• _Task goal_:
Each line from the start of the data below through the one containing "The T³ index" must be reproduced exactly.

• _Given data_:
---------------

import Summits.QuantumFields.YangMills.Theorems.UnitScaleTiltProp7SectET3Geometry
import Summits.QuantumFields.YangMills.Theorems.UnitScaleTiltProp7SectET3Members
import Literature.MathematicalPhysics.QuantumFieldTheory.Balaban1983to89.B9
import Literature.MathematicalPhysics.QuantumFieldTheory.Balaban1983to89.B9RWSumsReadsNbr
import HarnessLib

/-!
# Route `UnitScaleTilt`, crux «MinimiserStabilityRegPr» (stmt-QuantumFields-19200, v10 stub EX, route (α), node N06(d = 3)) — the M-FLOOR JUNCTION for the record-species leaves:
# **`B9.Thm313Printed` ∕ `B9.Thm312Printed` OVER THE MEMBERS ABOVE A FLOOR `M⋆` IMPLY THEM OVER THE WHOLE INDEX** (the printed ∃-threshold absorbs the floor), and the two
# floor-dependent geometry rows of Track A's leaves of record (`hnbr`, `hCL`) DISCHARGED at `geo9K` above a floor

Cell `ym3-torus` (HUMAN RULING D-0037, YM ladder rung R3 — NOT the Clay problem), width seat ym-ust-20520-w1 g3.  Count-neutral helper (`--supports stmt-QuantumFields-19200 --as
helper`); registry untouched; THEOREMS ONLY (0 `def`, 0 `sorry`); nothing of [Balaban1985BackgroundPropagators] asserted.

WHY (located in this seat's HANDOFF block, item (iii)).  OWNER RULING g25-№2 fixes the N06(d = 3) text of record as Track A's leaves `thm313Printed_completePairMBZ` ∕
`thm312Printed_completePairMBZ` (residual ABSORBED) read at d + 1 = 3.  Those leaves carry two geometry binders WITHOUT an M-threshold — `hnbr : ∀ i y, #(nbr (geo i) r y) ≤ mN` and
`hCL : ∀ i a a', dist a a' ≤ r → len a ≤ C_L·len a'` — which Track A discharges at def-Y's members `MemberY … M⋆` because that index has a FLOOR `M⋆ ≤ M` built in
(`B9GeoNbrCountKLevelV1` §3, `B9RWSumsCompleteGeo9YNbr`).  The T³ index `KIdx 2 ℓ hd3 hL b₀ b₁` (★w3-20520 g2) has NO floor, and both rows are false uniformly in `M` (the count grows,
the level comparison needs `r < M`).  THIS FILE supplies the junction so a successor can port the leaves of record VERBATIM over the floor subtype `{i // M⋆ ≤ (geo9K i).M}`:
§1 (generic, any index ∕ geometry ∕ backgrounds) ★ `thm313Printed_of_floor`, ★ `thm312Printed_of_floor` — the printed statements over the subtype above `M⋆` imply them over the
whole index, the threshold becoming `max M₄ M⋆` (print: «for M sufficiently large»); §2 (at `geo9K`, d + 1 = 3) `hnbr_geo9K_floor` (★w3's ∕ n06-i's `exists_card_nbr_geo9K_le`
repackaged over the floor subtype) and `hCL_geo9K_floor` (`len_le_of_dist_lt_M_geo9K` under `r < M⋆ ≤ M`, `C_L = ℓ + 1`).
HONEST SCOPE: bookkeeping; no estimate; N06(d = 3) NOT discharged; nothing here claims EX, the crux, V3∕R3, d = 4 or the mass gap; rung R3, not Clay.

References: T. Bałaban, CMP **99** (1985) 389–434 [Balaban1985BackgroundPropagators] (Thm 3.12 p.423, Thm 3.13 p.426 («for α₀ sufficiently small», M-threshold), (3.41) p.397);
CMP **96** (1984) 223–250 [Balaban1984PropagatorsII] ((2.2) p.224, (2.46) p.231, Lemma 2.1 (2.59)–(2.61) pp.233–234).
-/

set_option autoImplicit false

noncomputable section

namespace Summit.QuantumFields.YangMills.Theorems.Prop7SectET3Floor

open Literature.MathematicalPhysics.QuantumFieldTheory.Balaban1983to89
open Literature.MathematicalPhysics.QuantumFieldTheory.Balaban1983to89.B6KLevelCensusIndexV1 (KIdx)
open Literature.MathematicalPhysics.QuantumFieldTheory.Balaban1983to89.B9GeoNormsKLevelV1 (geo9K)
open Literature.MathematicalPhysics.QuantumFieldTheory.Balaban1983to89.B9RWSumsReadsNbr (nbr)
open Literature.MathematicalPhysics.QuantumFieldTheory.Balaban1983to89.B9GeoNbrCountKLevelV1 (exists_card_nbr_geo9K_le)
open Literature.MathematicalPhysics.QuantumFieldTheory.Balaban1983to89.B9RWSumsCompleteGeo9YNbr (len_le_of_dist_lt_M_geo9K)
open Summit.QuantumFields.YangMills.Theorems.Prop7SectET3Members (hd3)

/-! ## §1 Generic: the printed Theorems 3.13 ∕ 3.12 over the members above a floor imply them over the whole index -/

section Generic

variable {I : Type} {c35 : ℝ} {geo : I → B9.Geometry} {bg : I → B9.Backgrounds}

/-- ★ **THEOREM 3.13's PRINTED STATEMENT OVER THE FLOOR SUBTYPE IMPLIES IT OVER THE WHOLE INDEX**: if `B9.Thm313Printed` holds for the family restricted to `{i // M⋆ ≤ (geo i).M}`,
it holds for the full family — its own `∃ M₄` threshold becomes `max M₄ M⋆` («for M sufficiently large»); members below the floor are never asked. [cite: Balaban1985BackgroundPropagators, Thm 3.13 p.426] -/
theorem thm313Printed_of_floor (Mstar : ℝ) {GG : ∀ i, B9.KernelFamily (geo i) (bg i)}
    {HasRWExp : ∀ i, B9.KernelFamily (geo i) (bg i) → (bg i).Cfg → ℝ → Prop} {PosDefK : ∀ i, B9.KernelFamily (geo i) (bg i) → (bg i).Cfg → Prop}
    (h : B9.Thm313Printed c35 (fun j : {i : I // Mstar ≤ (geo i).M} => geo j.1) (fun j => bg j.1) (fun j => GG j.1) (fun j => HasRWExp j.1)
      (fun j => PosDefK j.1)) :
    B9.Thm313Printed c35 geo bg GG HasRWExp PosDefK := by
  obtain ⟨M₄, δ₀, a₀, B₀, Bβ, Bε, Bεβ, hM₄, hδ₀, ha₀, hB₀, H⟩ := h
  refine ⟨max M₄ Mstar, δ₀, a₀, B₀, Bβ, Bε, Bεβ, lt_max_of_lt_left hM₄, hδ₀, ha₀, hB₀, fun i hM α₀ hα₀ hMa U hU hU' => ?_⟩
  exact H ⟨i, (le_max_right _ _).trans hM⟩ ((le_max_left _ _).trans hM) α₀ hα₀ hMa U hU hU'

/-- ★ **THEOREM 3.12's PRINTED STATEMENT OVER THE FLOOR SUBTYPE IMPLIES IT OVER THE WHOLE INDEX** (same bookkeeping). [cite: Balaban1985BackgroundPropagators, Thm 3.12 p.423] -/
theorem thm312Printed_of_floor (Mstar : ℝ) (d : ℕ) {GD G₁ : ∀ i, B9.KernelFamily (geo i) (bg i)} {Hk H₁k : ∀ i, B9.HKernel (geo i) (bg i)}
    {HasRWExp : ∀ i, B9.KernelFamily (geo i) (bg i) → (bg i).Cfg → ℝ → Prop}
    {HasRWExpH : ∀ i, B9.HKernel (geo i) (bg i) → (bg i).Cfg → ℝ → Prop} {PosDefK : ∀ i, B9.KernelFamily (geo i) (bg i) → (bg i).Cfg → Prop}
    (h : B9.Thm312Printed d c35 (fun j : {i : I // Mstar ≤ (geo i).M} => geo j.1) (fun j => bg j.1) (fun j => GD j.1) (fun j => G₁ j.1) (fun j => Hk j.1)
      (fun j => H₁k j.1) (fun j => HasRWExp j.1) (fun j => HasRWExpH j.1) (fun j => PosDefK j.1)) :
    B9.Thm312Printed d c35 geo bg GD G₁ Hk H₁k HasRWExp HasRWExpH PosDefK := by
  obtain ⟨M₄, δ₀, a₀, B₀, Bβ, Bε, Bεβ, hM₄, hδ₀, ha₀, hB₀, H⟩ := h
  refine ⟨max M₄ Mstar, δ₀, a₀, B₀, Bβ, Bε, Bεβ, lt_max_of_lt_left hM₄, hδ₀, ha₀, hB₀, fun i hM α₀ hα₀ hMa U hU hU' => ?_⟩
  exact H ⟨i, (le_max_right _ _).trans hM⟩ ((le_max_left _ _).trans hM) α₀ hα₀ hMa U hU hU'

end Generic

/-! ## §2 At the T³ reading `geo9K` (d + 1 = 3): the two floor-dependent geometry rows of the leaves of record above a floor -/

section T3

variable {ℓ : ℕ} {hL : Odd (ℓ + 1) ∧ 1 < ℓ + 1} {b₀ b₁ : ℝ}

/-- **`hnbr` ABOVE A FLOOR**: for every radius `r` there are a floor `M⋆` and a count `mN` such that every member of the floor subtype `{i // M⋆ ≤ (geo9K i).M}` has `#(nbr (geo9K i) r y) ≤ mN`
at every index bond `y` — n06-i's `exists_card_nbr_geo9K_le` ((2.61) at rate 1), in the binder shape of `thm313Printed_completePairMBZ` over the subtype.
[cite: Balaban1984PropagatorsII, Lemma 2.1 (2.61) p.234, (2.59) p.233, (2.46) p.231] -/
theorem hnbr_geo9K_floor [∀ i : KIdx 2 ℓ hd3 hL b₀ b₁, Fintype (geo9K i).Site] (r : ℝ) :
    ∃ Mstar : ℝ, ∃ mN : ℕ, ∀ (j : {i : KIdx 2 ℓ hd3 hL b₀ b₁ // Mstar ≤ (geo9K i).M}) (y : (geo9K j.1).Site), (nbr (geo9K j.1) r y).card ≤ mN := by
  obtain ⟨ML, mN, h⟩ := exists_card_nbr_geo9K_le (d := 2) (ℓ := ℓ) (hd := hd3) (hL := hL) (b₀ := b₀) (b₁ := b₁) r
  exact ⟨ML, mN, fun j y => h j.1 j.2 y⟩

/-- **`hCL` ABOVE A FLOOR**: on every member with `r < M` (in particular on the floor subtype `{i // M⋆ ≤ M}` for any `M⋆ > r`), two index bonds at distance `≤ r` have scale lengths within
the factor `C_L = ℓ + 1` — `len_le_of_dist_lt_M_geo9K` (neighbouring blocks differ by at most one level). [cite: Balaban1984PropagatorsII, (2.2) p.224, Lemma 2.1 (2.60) p.234] -/
theorem hCL_geo9K_floor {r Mstar : ℝ} (hr : r < Mstar) (j : {i : KIdx 2 ℓ hd3 hL b₀ b₁ // Mstar ≤ (geo9K i).M}) (a a' : (geo9K j.1).Site)
    (h : (geo9K j.1).dist a a' ≤ r) : (geo9K j.1).len a ≤ ((ℓ + 1 : ℕ) : ℝ) * (geo9K j.1).len a' :=
  len_le_of_dist_lt_M_geo9K j.1 (lt_of_le_of_lt h (hr.trans_le j.2))

/-- The floor subtype is the right index for the port: its members' geometry, backgrounds and every T³ row are those of the underlying member (`j.1`), so a leaf of record proved over
`{i // M⋆ ≤ (geo9K i).M}` lifts to `KIdx 2 ℓ hd3 hL b₀ b₁` by `thm313Printed_of_floor M⋆` — recorded as the one-line recipe. [cite: Balaban1985BackgroundPropagators, Thm 3.13 p.426 (bookkeeping)] -/
theorem thm313Printed_geo9K_of_floor {c35 : ℝ} (Mstar : ℝ) {bg : KIdx 2 ℓ hd3 hL b₀ b₁ → B9.Backgrounds}
    {GG : ∀ i : KIdx 2 ℓ hd3 hL b₀ b₁, B9.KernelFamily (geo9K i) (bg i)}
    {HasRWExp : ∀ i : KIdx 2 ℓ hd3 hL b₀ b₁, B9.KernelFamily (geo9K i) (bg i) → (bg i).Cfg → ℝ → Prop}
    {PosDefK : ∀ i : KIdx 2 ℓ hd3 hL b₀ b₁, B9.KernelFamily (geo9K i) (bg i) → (bg i).Cfg → Prop}
    (h : B9.Thm313Printed c35 (fun j : {i : KIdx 2 ℓ hd3 hL b₀ b₁ // Mstar ≤ (geo9K i).M} => geo9K j.1) (fun j => bg j.1) (fun j => GG j.1)
      (fun j => HasRWExp j.1) (fun j => PosDefK j.1)) :
    B9.Thm313Printed c35 geo9K bg GG HasRWExp PosDefK :=
  thm313Printed_of_floor (geo := geo9K) Mstar h

end T3

end Summit.QuantumFields.YangMills.Theorems.Prop7SectET3Floor

end
/-- **`Step4_H1_upper` (引理H.1 at the grain its proof uses, p.57 L13; 命题4.4 p.18 L24–p.19 L4) is false as
typed**: in the data class of 定理1 (smooth divergence-free force and datum, `ν = 1`) the global Leray–Hopf
solution `u = a(t)·Re(e₀e^{2πix₁})`, `a(t) = t·exp(−t⁸sin²(πt))`, HAS a Cesàro spectrum (`Φ ≡ 0`, K41-upper
and infrared bounded) and yet `sup_{t ≥ 0} ‖u(t)‖_{H⁰} = ∞` (`a(n) = n`): a time-averaged spectrum bound does
not control `sup_t`. [cite: LiuYong2026, 附录H 引理H.1 p.57 L8–L17] -/
theorem not_Step4_H1_upper : ¬ Step4_H1_upper := fun h =>
  not_uniformSobolevBounds_spikeVel
    (h 1 spikeFrc (spikeVel 0) isData_spikeVel spikeVel (fun _ => 0) isGlobalLerayHopf_spikeVel
      hasCesaroSpectrum_spikeVel ⟨0, 0, fun k _ => by simp⟩ ⟨0, fun _ => le_rfl⟩)

/-- Hence the abstract face `Step4_H1_abs` (引理H.1 exactly as printed, p.57 L8–L17) is false too
(`step4_upper_of_abs`). [cite: LiuYong2026, 附录H 引理H.1 p.57 L8–L17] -/
theorem not_Step4_H1_abs : ¬ Step4_H1_abs := fun h => not_Step4_H1_upper (step4_upper_of_abs h)

example : ¬ Literature.Claims.NS.LiuYong2026.Step4_H1_upper := not_Step4_H1_upper
example : ¬ Literature.Claims.NS.LiuYong2026.Step4_H1_abs := not_Step4_H1_abs

end Kills

end Summit.NavierStokesRegularity.NavierStokesRegularity.Theorems.LiuYong2026

end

---------------

• _Worked solution_:
import Summits.QuantumFields.YangMills.Theorems.UnitScaleTiltProp7SectET3Geometry
import Summits.QuantumFields.YangMills.Theorems.UnitScaleTiltProp7SectET3Members
import Literature.MathematicalPhysics.QuantumFieldTheory.Balaban1983to89.B9
import Literature.MathematicalPhysics.QuantumFieldTheory.Balaban1983to89.B9RWSumsReadsNbr
import HarnessLib

/-!
# Route `UnitScaleTilt`, crux «MinimiserStabilityRegPr» (stmt-QuantumFields-19200, v10 stub EX, route (α), node N06(d = 3)) — the M-FLOOR JUNCTION for the record-species leaves:
# **`B9.Thm313Printed` ∕ `B9.Thm312Printed` OVER THE MEMBERS ABOVE A FLOOR `M⋆` IMPLY THEM OVER THE WHOLE INDEX** (the printed ∃-threshold absorbs the floor), and the two
# floor-dependent geometry rows of Track A's leaves of record (`hnbr`, `hCL`) DISCHARGED at `geo9K` above a floor

Cell `ym3-torus` (HUMAN RULING D-0037, YM ladder rung R3 — NOT the Clay problem), width seat ym-ust-20520-w1 g3.  Count-neutral helper (`--supports stmt-QuantumFields-19200 --as
helper`); registry untouched; THEOREMS ONLY (0 `def`, 0 `sorry`); nothing of [Balaban1985BackgroundPropagators] asserted.

WHY (located in this seat's HANDOFF block, item (iii)).  OWNER RULING g25-№2 fixes the N06(d = 3) text of record as Track A's leaves `thm313Printed_completePairMBZ` ∕
`thm312Printed_completePairMBZ` (residual ABSORBED) read at d + 1 = 3.  Those leaves carry two geometry binders WITHOUT an M-threshold — `hnbr : ∀ i y, #(nbr (geo i) r y) ≤ mN` and
`hCL : ∀ i a a', dist a a' ≤ r → len a ≤ C_L·len a'` — which Track A discharges at def-Y's members `MemberY … M⋆` because that index has a FLOOR `M⋆ ≤ M` built in
(`B9GeoNbrCountKLevelV1` §3, `B9RWSumsCompleteGeo9YNbr`).  The T³ index `KIdx 2 ℓ hd3 hL b₀ b₁` (★w3-20520 g2) has NO floor, and both rows are false uniformly in `M` (the count grows,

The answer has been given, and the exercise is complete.